REPUBLIKA.CO.ID, Rakyat Yordania kembali memprotes kenaikan harga komoditas yang melambung tinggi, menyusul kebijakan penyesuaian harga yang dilakukan pemerintah untuk menutupi defisit anggaran negara itu.
Setelah shalat Jumat, demonstran membanjiri jalan utama ibukota untuk mendesak pemerintah mencari cara lain guna mengatasi defisit anggaran besar yang diperkirakan mencapai sekitar 3 miliar dolar AS pada akhir 2012. Para pengunjuk rasa juga mengecam kegagalan pemerintah melaksanakan reformasi politik yang dijanjikan.
Pada 26 Mei, kabinet Yordania mengumumkan bahwa harga bensin premium dinaikkan 20 persen menjadi satu dinar (1,4 dolar AS) dari 0,795 dinar per liter. Tarif listrik juga juga naik yang secara otomatis melambungkan harga di sektor industri dan jasa. Meski demikian, pemerintah tidak menaikkan harga bensin kelas biasa yang digunakan oleh rakyat berpenghasilan rendah guna untuk menghindari protes yang lebih luas.

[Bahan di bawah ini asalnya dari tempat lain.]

import Summits.MatrixMultiplication.OmegaCensus.SmallFormats.MatMul22nRankGF7Slack6PatList9
import Summits.MatrixMultiplication.OmegaCensus.SmallFormats.MatMul22nRankGF7Slots
import HarnessLib

/-!
# ω-census family (a): certificates of the normalised slack-6 patterns, decides part 12 of 14

Cell `pub-omega` (unit `pub-omega-tensor-g18`), topic `Summits/MatrixMultiplication/OmegaCensus` (sub-folder `SmallFormats`).
Framing (verbatim): lottery ticket; floor = certified bounds/negative ranges. HONEST FRAMING: machine-generated kernel checks
(`pub-omega-tensor-g18/code/py/gen6_cert18.py`, chunk-local form of `pub-omega-tensor-g17/code/gen6_sound.py`): for
`22528 ≤ n < 24576` (written `n = 22528 + i`, `i < 2048`), `normCls6 n < 3692`, `normElt6 n < 336` and
`normVal6 n z = repVal6 (normCls6 n) (omAct7 (normElt6 n) z)` for all `z < 42`. Assembled in `MatMul22nRankGF7Slack6PatSound`.
Nothing here is progress on `ω`.
-/

namespace Summit.MatrixMultiplication.OmegaCensus.SmallFormats

set_option Elab.async false

set_option maxRecDepth 100000 in
set_option maxHeartbeats 400000000 in
/-- Certificates, patterns `n = 22528 + i`, `i < 2048`: class `< 3692`, element `< 336`, and the pattern is the representative moved by the element. -/
theorem normCert6_ok_12 : ∀ i : Fin 2048, normCls6 (22528 + i.val) < 3692 ∧ normElt6 (22528 + i.val) < 336 ∧
    ∀ z : Fin 42, normVal6 (22528 + i.val) z.val = repVal6 (normCls6 (22528 + i.val)) (omAct7 (normElt6 (22528 + i.val)) z.val) := by
  decide +kernel

end Summit.MatrixMultiplication.OmegaCensus.SmallFormats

Pemerintah Yordania berdalih terpaksa menaikkan harga listrik setelah terjadi gangguan pada impor gas Mesir yang akhirnya mendesak beralih ke solar yang jauh lebih mahal untuk menutupi kebutuhan listrik. Impor gas dari Mesir menyuplai 80 persen pembangkit listrik Yordania.

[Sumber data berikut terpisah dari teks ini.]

import Summits.AnomalousDissipation.AnomalousDissipation.Theorems.SolenoidalFractalHomogenisationRealisedQuasiStaticCellLawSlavedPairTrapezoid
import Summits.AnomalousDissipation.AnomalousDissipation.Theorems.SolenoidalFractalHomogenisationRealisedQuasiStaticCellLawSlavedFullSlotLadders
import HarnessLib

/-!
# K2R `RealisedQuasiStaticCellLaw`, line `floquet-bloch`, stub `stub_lowSectorDecay` (S1D): the isotropic pair functional
# on the Galerkin truncation — one principal coset, both polarisations, over one FULL slot (weak coupling, W-near regime)

Summits-side helper file (everything proved; no definitions, no named facts; `--supports stmt-AnomalousDissipation-20446`).
The two blocks (out-of-plane along `ζ ⊥ k₀, K_j`, in-plane along the Leray directions `p_J = k̂_J × ζ`) of ONE principal
coset `k_J = k₀ + J•K_j` share the index segment, the diagonal `d_J = |k_J|²/|K_j|²`, the rate `Λ_j` and the slot coupling
`g = g₁·trapezoid`; their slow entries `y₁ = ⟪ζ, α(k₀)⟫`, `y₂ = ⟪p₀, α(k₀)⟫` are measured in a time-dependent joint form
`a|y₁|² + b|y₂|² + 2Re(c ȳ₁ y₂)` whose weights are transported by the NOMINAL slaved rates `Λ_j(d₀ + g²σ_k)` relative to a
constant target rate `λ̄` (`a' = 2(Λ(d₀+g²σ₁) − λ̄)a`, `b' = 2(Λ(d₀+g²σ₂) − λ̄)b`, `c' = (Λ(d₀+g²σ₁)+Λ(d₀+g²σ₂) − 2λ̄)c`).
`pair_slot_contraction`: over the full slot `[pP + start j, pP + start j + τ_j]` the pair functional
`S + β(F_out + F_in)` contracts by `exp(−2(1−ε)λ̄τ_j + (80βΛ_jτ_jg₁⁴(1+g₁²σ²)/Δ³ + 96βg₁²/(ρτ_jΛ_jΔ³))/G_min)`
(`slavedPair_trapezoid` fed with the two gauged ladders of `…OutOfPlaneBlock` / `…InPlaneBlock`, dead right end of a
period's last slot included as in `…SlavedSlotOut`).
-/

set_option linter.dupNamespace false

noncomputable section

namespace Summit.AnomalousDissipation.AnomalousDissipation.Theorems.SolenoidalFractalHomogenisation.RealisedQuasiStaticCellLaw

open Set MeasureTheory Filter Topology Function Complex Matrix
open scoped InnerProductSpace ComplexConjugate Matrix
open Literature.Analysis Literature.Analysis.FunctionSpaces Literature.Analysis.FunctionSpaces.Torus
open Literature.Analysis.FluidPDE Literature.Analysis.FluidPDE.LatticeShear
open Literature.Analysis.ODE.ThreeTermLadder
open Summit.AnomalousDissipation.AnomalousDissipation.Theorems.SolenoidalFractalHomogenisation.PermissibleCarrier

variable {k₀ : ℕ}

Sejak Januari 2011, rakyat Yordania berunjuk rasa menuntut reformasi politik, termasuk pemilihan perdana menteri langsung oleh suara rakyat dan pemberatasan korupsi.

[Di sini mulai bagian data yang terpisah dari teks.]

import Literature.MathematicalPhysics.QuantumFieldTheory.Balaban1983to89.Node00.Record13NumericsOfThm1C
import Literature.MathematicalPhysics.QuantumFieldTheory.Balaban1983to89.Node00.Record13BgRow
import Literature.MathematicalPhysics.QuantumFieldTheory.Balaban1983to89.Node00.Record12BgRowCubeGeometry

/-!
# NODE 00 (YM-PLAN Track A) — STAGE 13: ROW P11 AT THE `L`-KEYED WITNESS `θ₁₅ᶜ = theta13OfThm1C` FROM THE FAITHFUL NAMED FACT `VariationalThm1ScaledSep`
# ([15] Thm 1 (8) for PRINT'S — separated — sequences), the two DERIVATIVE MEMBERS (9)–(10), and the displayed RUN CONDITIONS (comparability of the thresholds,
# (C2) «the `𝐃_j`-cubes fit in the torus»): node00-def-P11's FILE 5 v1.2 faithful chain lifted to the Stage-13 parameter, every letter inequality IN KERNEL

Cell `pub-ymgap`, seat `pub-ymgap-node00-def-K0a` (g4), FILE 11b (companion of FILE 11a `Node00/Record13NumericsOfThm1C`: the numerics `stage12NumericsOfThm1C L ε₀ B₃ a₀ a₁`,
the witness `theta13OfThm1C F N ε₀ ε₂₉ B₃ a₀ a₁`, and the window ⇒ letter lemmas for BOTH halves of row P11).  director-ym LINE №136 (2) «K0a FILE 10∕11 keys on the
FAITHFUL fact `VariationalThm1ScaledSep`, never on `…Scaled`» (node00-def-P11 LOCATED-P11-SEQ: r11's (2.18) index types nesting only, not print's separation
`dist(Ω_n, Ωᶜ_{n−1}) ≥ LⁿξM₁` — [6] (1.3)–(1.6) — nor the comparability (2.7)–(2.8) of the thresholds; every `∀ s : SeqOfRecord` row is print-stronger by exactly these).
node00-def-P11's FILE 5 v1.2 `Node00/Record12BgRowCubeGeometry` proves, at def-R's objects and ONE SEPARATED SEQUENCE, ★★★ `bgRowAt_of_thm1ScaledSep`: the two guarded
memberships of the ranged row from (R1′) the FAITHFUL named fact `VariationalThm1ScaledSep B₃ a₀ a₁`, (R2) the two derivative members `h3I` ∕ `h3MS` ([15] Thm 1
(9)–(10) for the axial potentials), the comparability `cR·ε_n ≤ 2·cR·ε_{n+1}` of the thresholds along the history, the arithmetic side conditions (C1) `R_j = L·t_j`,
(C2) `L^j·M·R_j ∣ 2L^{m+K}`, no wrapping, and the letter inequalities (FILE 2's four + the gauge half's four, chart reachability through the class bounds).  THIS FILE:
§1 lifts it to `θ : Stage13Params` (level `0` vacuous — no scale `1 ≤ j ≤ 0` —, level `n + 1` by `UbgOfRecord₁₃_succ` at `S := settingOfRecord₁₃ F N θ p`); §2 discharges
AT `θ₁₅ᶜ` every letter inequality, (C1) and the no-wrapping clause; §3 assembles.  The conclusion is the BODY of def-R's ranged token `BgProvisoΛ` at the Stage-13
run objects with print's separation `Sect2.SeqSeparated θ.ν.M₁ s` as a DISPLAYED ANTECEDENT on the sequence (№136 (2): «restrict the demand by a displayed antecedent»)
— the separation-guarded row; composing it with the K0a socket waits for the guarded `Provisos₁₃.bg` of record (№136 (3a)∕(3b), plan's call), a ≤ 20-line successor step.
[I] = [Balaban1987RG1], [III] = [Balaban1988Convergent], [IV] = [Balaban1989LargeFieldI], [6] = [Balaban1985RegularSpaces], [15] = [Balaban1985Variational].

WHAT THIS FILE PROVES (theorems only).
* §1 ★ `Stage13Params.bgSep_of_thm1ScaledSep` — for an admissible `θ` with K0b's residual §2 data: along every run `p`, level `n ≤ K`, windowed history, SEPARATED
  sequence `s`, retained `𝐖`, scale `1 ≤ j ≤ n`, domain `X` — the two guarded memberships (clause I on `X ⊆ Λ_j(s)`, clause MS on the (2.41)(i) range) of the background
  of record `UbgOfRecord₁₃ F N θ p n s 𝐖` — from (h15′) `VariationalThm1ScaledSep`, `0 ≤ B₃`, `0 < θ.τ9.M`, (ha₀) ∕ (hnum) ∕ (hcomp) ∕ (hBα), (hsN), (hcB) ∕ (hBCM) ∕ (hsmallI) ∕
  (hsmallMS), (hC1) ∕ (hC2), (h3I) ∕ (h3MS) — all DISPLAYED verbatim at `S := settingOfRecord₁₃ F N θ p`, `K := p.K`, `k :=` the level.
* §2 AT `θ₁₅ᶜ`: `hnum_∕hBα_∕hsN_∕hcB_∕hBCM_∕hsmallI_∕hsmallMS_∕hC1_theta13OfThm1C` — every letter inequality of row P11, (C1) and the no-wrapping clause are THEOREMS
  along every windowed run (`cB = 6L + 1 > 6L`, `B·C·Mr = 7 > 6`, `3·L·η_j·(B₃·ε_j) ≤ 3∕16`, `L^{n} ≤ L^{m+K} < 2L^{m+K}`, `log g_j⁻² > 1`).
* §3 ★★★ `bgSep_theta13OfThm1C_of_thm1ScaledSep (hε hε' hB ha₀ ha₁) (h15 : VariationalThm1ScaledSep F N B₃ a₀ a₁) (hcomp) (hC2) (h3I) (h3MS)` — THE SEPARATION-GUARDED
  ROW P11 AT `θ₁₅ᶜ` ⟸ (R1′) + (R2) + the two displayed RUN conditions (hcomp) «thresholds comparable along the history» ((2.7)–(2.8)) and (C2) «`L^j·M·R_j ∣ 2L^{m+K}`»
  (p. 257) — NOTHING ELSE.  Both run conditions depend on the history `g` of the run (a non-monotone or very deep history violates them inside the window `]0, ½]`): not
  dischargeable by numerics — DISPLAYED (the plan's call whether to carry them or to restrict the runs).

HONEST FRAMING.  A composition of tree theorems + elementary inequalities and index arithmetic; CONDITIONAL on node00-def-P11's FAITHFUL named fact
`VariationalThm1ScaledSep` ([15] Thm 1 (8) for separated sequences, per-scale reading — a `Prop` hypothesis, NEVER asserted), on the two DISPLAYED derivative members
`h3I` ∕ `h3MS` ([15] Thm 1 (9)–(10) at the axial potentials of def-R's minimiser — hypotheses), and on the two displayed run conditions; nothing of Bałaban asserted;
NOT a discharge; K0‴ NOT closed by this file (its `Provisos₁₃.bg` of record is the UNGUARDED token — this file supplies the guarded body №136 names); counts unmoved
(typed 28∕28 · discharged 5∕28); one finite 𝕋⁴ programme at fixed ε — NOT continuum ∕ OS ∕ mass gap ∕ Clay.  No `sorry`, no `axiom`, no `def`, no `instance`, no `notation`.
-/

noncomputable section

Sejak awal aksi protes meletus, Raja Abdullah II telah memecat tiga perdana menteri dalam upaya meredam protes. Raja juga telah mengubah pasal 42 UUD yang berusia 60 tahun, yang memberikan peran lebih luas terhadap parlemen dalam aturan pengambilan keputusan politik di negara Arab itu.